Bank of America Lays Off 50 [Tampa Bay Business Journal]

Bank of America plans to eliminate 50 jobs in Florida by the end of August, mostly in its Tampa office.

Norway Attracts Hedge Funds As U.S., EU Step Up Regulation [Bloomberg News, via Pensions & Investments]

In the latest geographic twist on hedge fund job creation, fund firms are responding to Norway's move to relax regulations while both the U.S. and the European Union clamp down on the industry. Since Norway removed a ban on sales to institutional investors at the start of this month, five Norwegian and three foreign firms have applied to start or market hedge funds in the country.

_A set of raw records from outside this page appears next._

import Mathlib
import Summits.ResolutionOfSingularities.ResolutionOfSingularities.Theorems.WeightedInvariantLocalWeightedDropWildMonicFlagDropKangaroo
import Summits.ResolutionOfSingularities.ResolutionOfSingularities.Theorems.WeightedInvariantLocalWeightedDropWildMonicFlagDropAxisN0ChildMax
import Summits.ResolutionOfSingularities.ResolutionOfSingularities.Theorems.WeightedInvariantLocalWeightedDropWildMonicFlagPos
import Summits.ResolutionOfSingularities.ResolutionOfSingularities.Theorems.WeightedInvariantLocalWeightedDropWildMonicKangarooBlowupInit

/-!
# `WeightedInvariant.LocalWeightedDrop`, line `hasse-ridge-face-selection`, S3ρ flag line: Uk-ρD3 — THE KANGAROO PACKAGE HOLDS
# (`axisPackageKangaroo_holds`), hence `DropAxisKangaroo` unconditionally

Crux item stmt-ResolutionOfSingularities-8899 `LocalWeightedDrop` (route `ResolutionOfSingularities/WeightedInvariant`), engine of the door
`HypersurfaceCentreConstruction` stmt-ResolutionOfSingularities-19897.  [OURS · L1 W4.3, chain w43, seat res-type-056 (Uk-ρD3).  MODEL:
S. Perlega, arXiv:2011.14443, proof of Prop. 9.1.4 case (4) at `t = 0` [cite: Perlega2020, Prop. 9.1.4 (4) p0105–0106: «we can assume that
`f` is clean with respect to `J_{2,x₁}(a)` for any weighted order function … this implies that `𝓕` is valid»; Prop. 6.1.1 (2) (cleanness is
transported along a point blowup, source weight `(w′₀, w′₀ + w′₁)`); Prop. 6.2.4 (1) (`n·d₁ ≤ d_gen`)]; every object OURS (res-L1-w43-stub-3's
flag family, res-type-083's `IsAxisStep` / `DropAxisKangaroo`, res-L1-w43-stub-7's simultaneous cleaning `exists_shift_isWClean_list` and
validity `isMMax_zero_of_isWClean`, their axis-successor dictionary `exists_induced_hypersurface` / `isWClean_induced_iff` /
`newtonSet_induced`, res-L1-w43-stub-1's `exists_isMMax_dRes_pos`); not a statement of any manuscript [claim: Hironaka2017, status:
under-review].]

* Swap laws for a general weight `(a, b)`: `weight_swapPt`, `weightedOrder_swap`, `slotWOrd_swapT`, `wMin_swapT`, `mem_initSupp_swap_iff`,
  `isWClean_swapT_iff` (`(a,b)`-cleanness of the letter swap is `(b,a)`-cleanness), `initPts_swap`, `dInit_swap`; `srcWeight_n_one`.
* `axisPackageKangaroo_holds : AxisPackageKangaroo d p k` over a perfect field of characteristic `p`: clean the parent simultaneously for
  `(1,0)`, `(0,1)`, `(n, n+1)` (no `m_w` lowered, so the re-centring has no linear `x₀`-term and induces a child re-centring `g₀′`); the clean
  parent flag `(g₀, 0)` is valid; the induced child tuple is `(n,1)`-clean (Prop. 6.1.1 (2)), non-zero off `Exit₃`, with Newton set `Ψ_{d!}` of
  the parent's, so its letter swap `ψ = swap g₀′` is `(1,n)`-clean on the swapped child with `n · dInit ≤ d_𝓕` (Prop. 6.2.4 (1),
  `mul_dInit_image_psi_le_dRes`); if `d_𝓕 = 0` for the clean flag, stub-1's valid flag with `d > 0` serves as `g₀` instead (the inequality's
  left side is then `0`).
* `dropAxisKangaroo_holds : DropAxisKangaroo d p k` — Uk-ρD3 (`t = 0`) by name, from `dropAxisKangaroo_of_package`.
AI-written; gate-accepted means sorry-free with standard axioms, not refereed.
-/

set_option linter.dupNamespace false -- mandated namespace of this single-conjunct summit

noncomputable section

namespace Summit.ResolutionOfSingularities.ResolutionOfSingularities.Theorems

open Literature.AlgebraicGeometry.Resolution

namespace WildMonic

open MvPowerSeries MonicDescent
open PurePowerFlag (swap swapE succE)

variable {k : Type} [Field k] {d : ℕ}

/-! ### Swap laws for a general weight -/

/-- The `(a, b)`-weight of the transposed point is the `(b, a)`-weight of the point. -/
theorem weight_swapPt (a b : ℕ) (e : Fin 2 →₀ ℕ) :
    Finsupp.weight (![a, b] : Fin 2 → ℕ) (Finsupp.equivMapDomain (Equiv.swap (0 : Fin 2) 1) e) =
      Finsupp.weight (![b, a] : Fin 2 → ℕ) e := by
  rw [weight_fin_two, weight_fin_two, swapPt_apply_zero, swapPt_apply_one]
  simp only [Matrix.cons_val_zero, Matrix.cons_val_one, Matrix.cons_val_fin_one]
  ring

/-- The `(a, b)`-order of the letter swap is the `(b, a)`-order. -/
theorem weightedOrder_swap (a b : ℕ) (B : MvPowerSeries (Fin 2) k) :
    (swap B).weightedOrder (![a, b] : Fin 2 → ℕ) = B.weightedOrder (![b, a] : Fin 2 → ℕ) := by
  have key : ∀ (a b : ℕ) (B : MvPowerSeries (Fin 2) k),
      B.weightedOrder (![b, a] : Fin 2 → ℕ) ≤ (swap B).weightedOrder (![a, b] : Fin 2 → ℕ) := by
    intro a b B
    refine le_weightedOrder _ fun e he => ?_
    rw [PurePowerFlag.coeff_swap]
    apply coeff_eq_zero_of_lt_weightedOrder
    rw [weight_swapPt]
    exact he
  refine le_antisymm ?_ (key a b B)
  have h := key b a (swap B)
  rwa [PurePowerFlag.swap_swap] at h

/-- The scaled `(a, b)`-slot orders of the swapped tuple are the scaled `(b, a)`-slot orders. -/
theorem slotWOrd_swapT (a b : ℕ) (A : Fin d → MvPowerSeries (Fin 2) k) (j : Fin d) :
    slotWOrd ![a, b] (swapT A) j = slotWOrd ![b, a] A j := by
  rw [slotWOrd, slotWOrd, swapT_apply, weightedOrder_swap]

/-- `m_{(a,b)}` of the swapped tuple is `m_{(b,a)}`. -/
theorem wMin_swapT (a b : ℕ) (A : Fin d → MvPowerSeries (Fin 2) k) : wMin ![a, b] (swapT A) = wMin ![b, a] A := by
  simp only [wMin, slotWOrd_swapT]

/-- The `(a, b)`-initial exponents of the letter swap are the transposed `(b, a)`-initial exponents. -/
theorem mem_initSupp_swap_iff (a b : ℕ) (B : MvPowerSeries (Fin 2) k) (e : Fin 2 →₀ ℕ) :
    e ∈ initSupp ![a, b] (swap B) ↔ Finsupp.equivMapDomain (Equiv.swap (0 : Fin 2) 1) e ∈ initSupp ![b, a] B := by
  simp only [initSupp, Set.mem_setOf_eq, PurePowerFlag.coeff_swap, weight_swapPt, weightedOrder_swap]

/-- `(a, b)`-CLEANNESS OF THE LETTER SWAP IS `(b, a)`-CLEANNESS (the three clauses of Perlega §5.1.1 are symmetric in the letters). -/
theorem isWClean_swapT_iff (p a b : ℕ) (A : Fin d → MvPowerSeries (Fin 2) k) :
    IsWClean p ![a, b] (swapT A) ↔ IsWClean p ![b, a] A := by
  have imp : ∀ (a b : ℕ) (A : Fin d → MvPowerSeries (Fin 2) k), IsWClean p ![a, b] (swapT A) → IsWClean p ![b, a] A := by
    intro a b A h
    rcases h with ⟨i, hi, hiw⟩ | h2 | ⟨i, e, hi, he, hne⟩
    · exact Or.inl ⟨i, hi, by rwa [slotWOrd_swapT, wMin_swapT] at hiw⟩
    · refine Or.inr (Or.inl fun i hi => ?_)
      have h := h2 i hi
      rwa [slotWOrd_swapT, wMin_swapT] at h
    · refine Or.inr (Or.inr ⟨i, Finsupp.equivMapDomain (Equiv.swap (0 : Fin 2) 1) e, hi, ?_, ?_⟩)
      · rwa [swapT_apply, mem_initSupp_swap_iff] at he
      · rwa [swapPt_apply_zero, swapPt_apply_one, and_comm]
  refine ⟨imp a b A, fun h => imp b a (swapT A) ?_⟩
  rwa [swapT_swapT]

/-- The `(a, b)`-initial points of the transposed set are the transposed `(b, a)`-initial points. -/
theorem initPts_swap (a b : ℕ) (N : Set (Fin 2 →₀ ℕ)) :
    initPts ![a, b] (Finsupp.equivMapDomain (Equiv.swap (0 : Fin 2) 1) '' N) =
      Finsupp.equivMapDomain (Equiv.swap (0 : Fin 2) 1) '' initPts ![b, a] N := by
  have hinf : sInf (Finsupp.weight (![a, b] : Fin 2 → ℕ) '' (Finsupp.equivMapDomain (Equiv.swap (0 : Fin 2) 1) '' N)) =
      sInf (Finsupp.weight (![b, a] : Fin 2 → ℕ) '' N) := by
    rw [Set.image_image]
    congr 1
    exact Set.image_congr fun P _ => weight_swapPt a b P
  ext P
  simp only [mem_initPts_iff, Set.mem_image, hinf]
  constructor
  · rintro ⟨⟨Q, hQ, rfl⟩, hw⟩
    exact ⟨Q, ⟨hQ, by rwa [weight_swapPt] at hw⟩, rfl⟩
  · rintro ⟨Q, ⟨hQ, hw⟩, rfl⟩
    exact ⟨⟨Q, hQ, rfl⟩, by rwa [weight_swapPt]⟩

/-- `dInit` IS SYMMETRIC: `dInit (a,b)` of the transposed set is `dInit (b,a)` (`δ` symmetric, `α ↔ ε`). -/
theorem dInit_swap (a b : ℕ) (N : Set (Fin 2 →₀ ℕ)) :
    dInit ![a, b] (Finsupp.equivMapDomain (Equiv.swap (0 : Fin 2) 1) '' N) = dInit ![b, a] N := by
  rw [dInit, dInit, initPts_swap, deltaL_swap, alphaL_swap, epsL_swap, Nat.sub_right_comm]

/-- The source weight of the kangaroo weight `(n, 1)` is `(n, n+1)`. -/
theorem srcWeight_n_one (n : ℕ) : srcWeight (![n, 1] : Fin 2 → ℕ) = ![n, n + 1] := by
  funext i; fin_cases i <;> simp [srcWeight]

/-! ### The package -/

/-- THE KANGAROO PACKAGE HOLDS over a perfect field of characteristic `p` (Perlega Prop. 9.1.4 case (4), parent side: simultaneous cleaning,
validity of the clean flag, transport of `(n, n+1)`-cleanness to `(n,1)`-cleanness of the induced child tuple, letter swap, Prop. 6.2.4 (1)). -/
theorem axisPackageKangaroo_holds (p : ℕ) [Fact p.Prime] [CharP k p] [PerfectRing k p] : AxisPackageKangaroo d p k := by
  intro A E T φ' hstep n hn
  obtain ⟨hA, hex, hT, hφ', -, hexC⟩ := hstep
  have hd : 0 < d := by
    refine Nat.pos_of_ne_zero fun hd0 => ?_
    subst hd0
    exact hex (exit₃_of_eq_zero hA fun j => j.elim0)
  have hA0 : ∀ j, constantCoeff (A j) = 0 := constantCoeff_eq_zero_of_isPos hA
  have hn1 : 1 ≤ n := by omega
  -- parent: simultaneous cleaning for `(1,0)`, `(0,1)`, `(n, n+1)`, no `m_w` lowered
  obtain ⟨g₁, hg₁, hmono, hor⟩ := exists_shift_isWClean_list p hd A hA0 [![1, 0], ![0, 1], ![n, n + 1]]
  have hne : shift d A g₁ ≠ 0 := fun h0 => hex (exit₃_of_shift_eq_zero p hg₁ h0)
  obtain ⟨hws, -⟩ := hor.resolve_right hne
  have h10 : IsWClean p ![1, 0] (shift d A g₁) := hws _ (by simp)
  have h01 : IsWClean p ![0, 1] (shift d A g₁) := hws _ (by simp)
  have hnn : IsWClean p ![n, n + 1] (shift d A g₁) := hws _ (by simp)
  have hnz : ∀ g : MvPowerSeries (Fin 2) k, constantCoeff g = 0 → (newtonSet (shift d A g)).Nonempty :=
    fun g hg => newtonSet_shift_nonempty_of_not_exit₃ hex hg
  have hmm₁ : IsMMax d A E g₁ 0 := isMMax_zero_of_isWClean p E A hnz hg₁ (fun _ => h10) (fun _ => h01)
  -- the induced child hypersurface `g′` of `g₁` (no linear `x₀`-term since `m_{(1,1)}` is not lowered)
  have hlin : coeff (Finsupp.single 0 1) g₁ = 0 := coeff_X₀_eq_zero_of_wMin_le hd hA (hmono ![1, 1])
  obtain ⟨g', hg', hind⟩ := exists_induced_hypersurface hT hφ' hg₁ hlin
  have hcleanC' : IsWClean p ![n, 1] (flagTuple d (shift d T φ') g' 0) := by
    refine (isWClean_induced_iff p hA hg₁ hind ![n, 1]).mpr ?_
    rw [srcWeight_n_one, flagTuple_zero_shear]
    exact hnn
  have hC'ne : flagTuple d (shift d T φ') g' 0 ≠ 0 := by
    rw [flagTuple_zero_shear]
    exact fun h0 => hexC (exit₃_of_shift_eq_zero p hg' h0)
  have hfin : wMin ![n, 1] (flagTuple d (shift d T φ') g' 0) ≠ ⊤ := wMin_ne_top_of_ne_zero _ hC'ne
  have hNS : newtonSet (flagTuple d (shift d T φ') g' 0) = psi d.factorial '' newtonSet (flagTuple d A g₁ 0) :=
    newtonSet_induced hA hg₁ hind
  have hN : (newtonSet (flagTuple d A g₁ 0)).Nonempty := newtonSet_flagTuple_zero_nonempty_of_not_exit₃ hex hg₁
  have hL : ∀ Q ∈ newtonSet (flagTuple d A g₁ 0), d.factorial ≤ Q 0 + Q 1 :=
    fun Q hQ => factorial_le_of_mem_newtonSet_flagTuple_zero hA hg₁ hQ
  have h624 : n * dInit ![n, 1] (newtonSet (flagTuple d (shift d T φ') g' 0)) ≤ dRes E (newtonSet (flagTuple d A g₁ 0)) := by
    rw [hNS]
    exact mul_dInit_image_psi_le_dRes (w := ![n, 1]) (by simp) (by simp) E hn1 hN hL
  -- the letter swap: `ψ = swap g′` on the swapped child
  have hψ : constantCoeff (swap g') = 0 := by rw [swap, constantCoeff_rename]; exact hg'
  have hflag : flagTuple d (swapT (shift d T φ')) (swap g') 0 = swapT (flagTuple d (shift d T φ') g' 0) := by
    rw [flagTuple_swapT_zero, PurePowerFlag.swap_swap]
  have hclean : IsWClean p ![1, n] (flagTuple d (swapT (shift d T φ')) (swap g') 0) := by
    rw [hflag, isWClean_swapT_iff]; exact hcleanC'
  have hfin' : wMin ![1, n] (flagTuple d (swapT (shift d T φ')) (swap g') 0) ≠ ⊤ := by
    rw [hflag, wMin_swapT]; exact hfin
  have hdInit : dInit ![1, n] (newtonSet (flagTuple d (swapT (shift d T φ')) (swap g') 0)) =
      dInit ![n, 1] (newtonSet (flagTuple d (shift d T φ') g' 0)) := by
    rw [hflag, newtonSet_swapT, dInit_swap]
  -- the package: the clean flag if non-terminal, else stub-1's valid flag with `d > 0`
  by_cases hpos : 0 < dRes E (newtonSet (flagTuple d A g₁ 0))
  · exact ⟨g₁, swap g', hg₁, hψ, hmm₁, hpos, hclean, hfin', by rw [hdInit]; exact h624⟩
  · obtain ⟨g₂, hg₂, hmm₂, hpos₂⟩ := exists_isMMax_dRes_pos p hd hA hex E
    refine ⟨g₂, swap g', hg₂, hψ, hmm₂, by rwa [flagTuple_zero_shear], hclean, hfin', ?_⟩
    rw [hdInit]
    exact h624.trans (by omega)

/-- Uk-ρD3 BY NAME (`t = 0`): `DropAxisKangaroo d p k` over a perfect field of characteristic `p` — every valid kangaroo flag of the child of a
charged axis step (second orientation, tangent of order `n ≥ 2` to the new exceptional curve) is dominated strictly in the first component by
a valid parent flag (Perlega Prop. 9.1.4 case (4)). -/
theorem dropAxisKangaroo_holds (p : ℕ) [Fact p.Prime] [CharP k p] [PerfectRing k p] : DropAxisKangaroo d p k :=
  dropAxisKangaroo_of_package (axisPackageKangaroo_holds p)

end WildMonic

end Summit.ResolutionOfSingularities.ResolutionOfSingularities.Theorems

end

Apple's iPad Wins Corporate Converts at Wells Fargo, SAP [Bloomberg News]

Wells Fargo is among several large corporations that quickly embraced Apple's iPad for corporate uses such as demonstrating financial products at an investor conference. That's a contrast with the iPhone, which Wells took two years to approve for its work force.

Securities Regulator Goofs, Sends Out SSNs Of 139,000 Advisers [Investment News]

Here's an occupational hazard you probably didn't bargain for. The Massachusetts Securities Division notified financial advisers in the state that it had accidentally released their Social Security numbers and other identifying information to a trade publication.

City Heavyweights Aim To Set Up New Bank [FT]

A handful of London banking notables plan to set up a new bank that would eventually bid for various UK bank assets including the government-controlled Northern Rock and branches of Lloyds Banking Group. Principals behind the as-yet-unnamed venture include Sir David Walker and Lloyd's of London Chairman Lord Levene.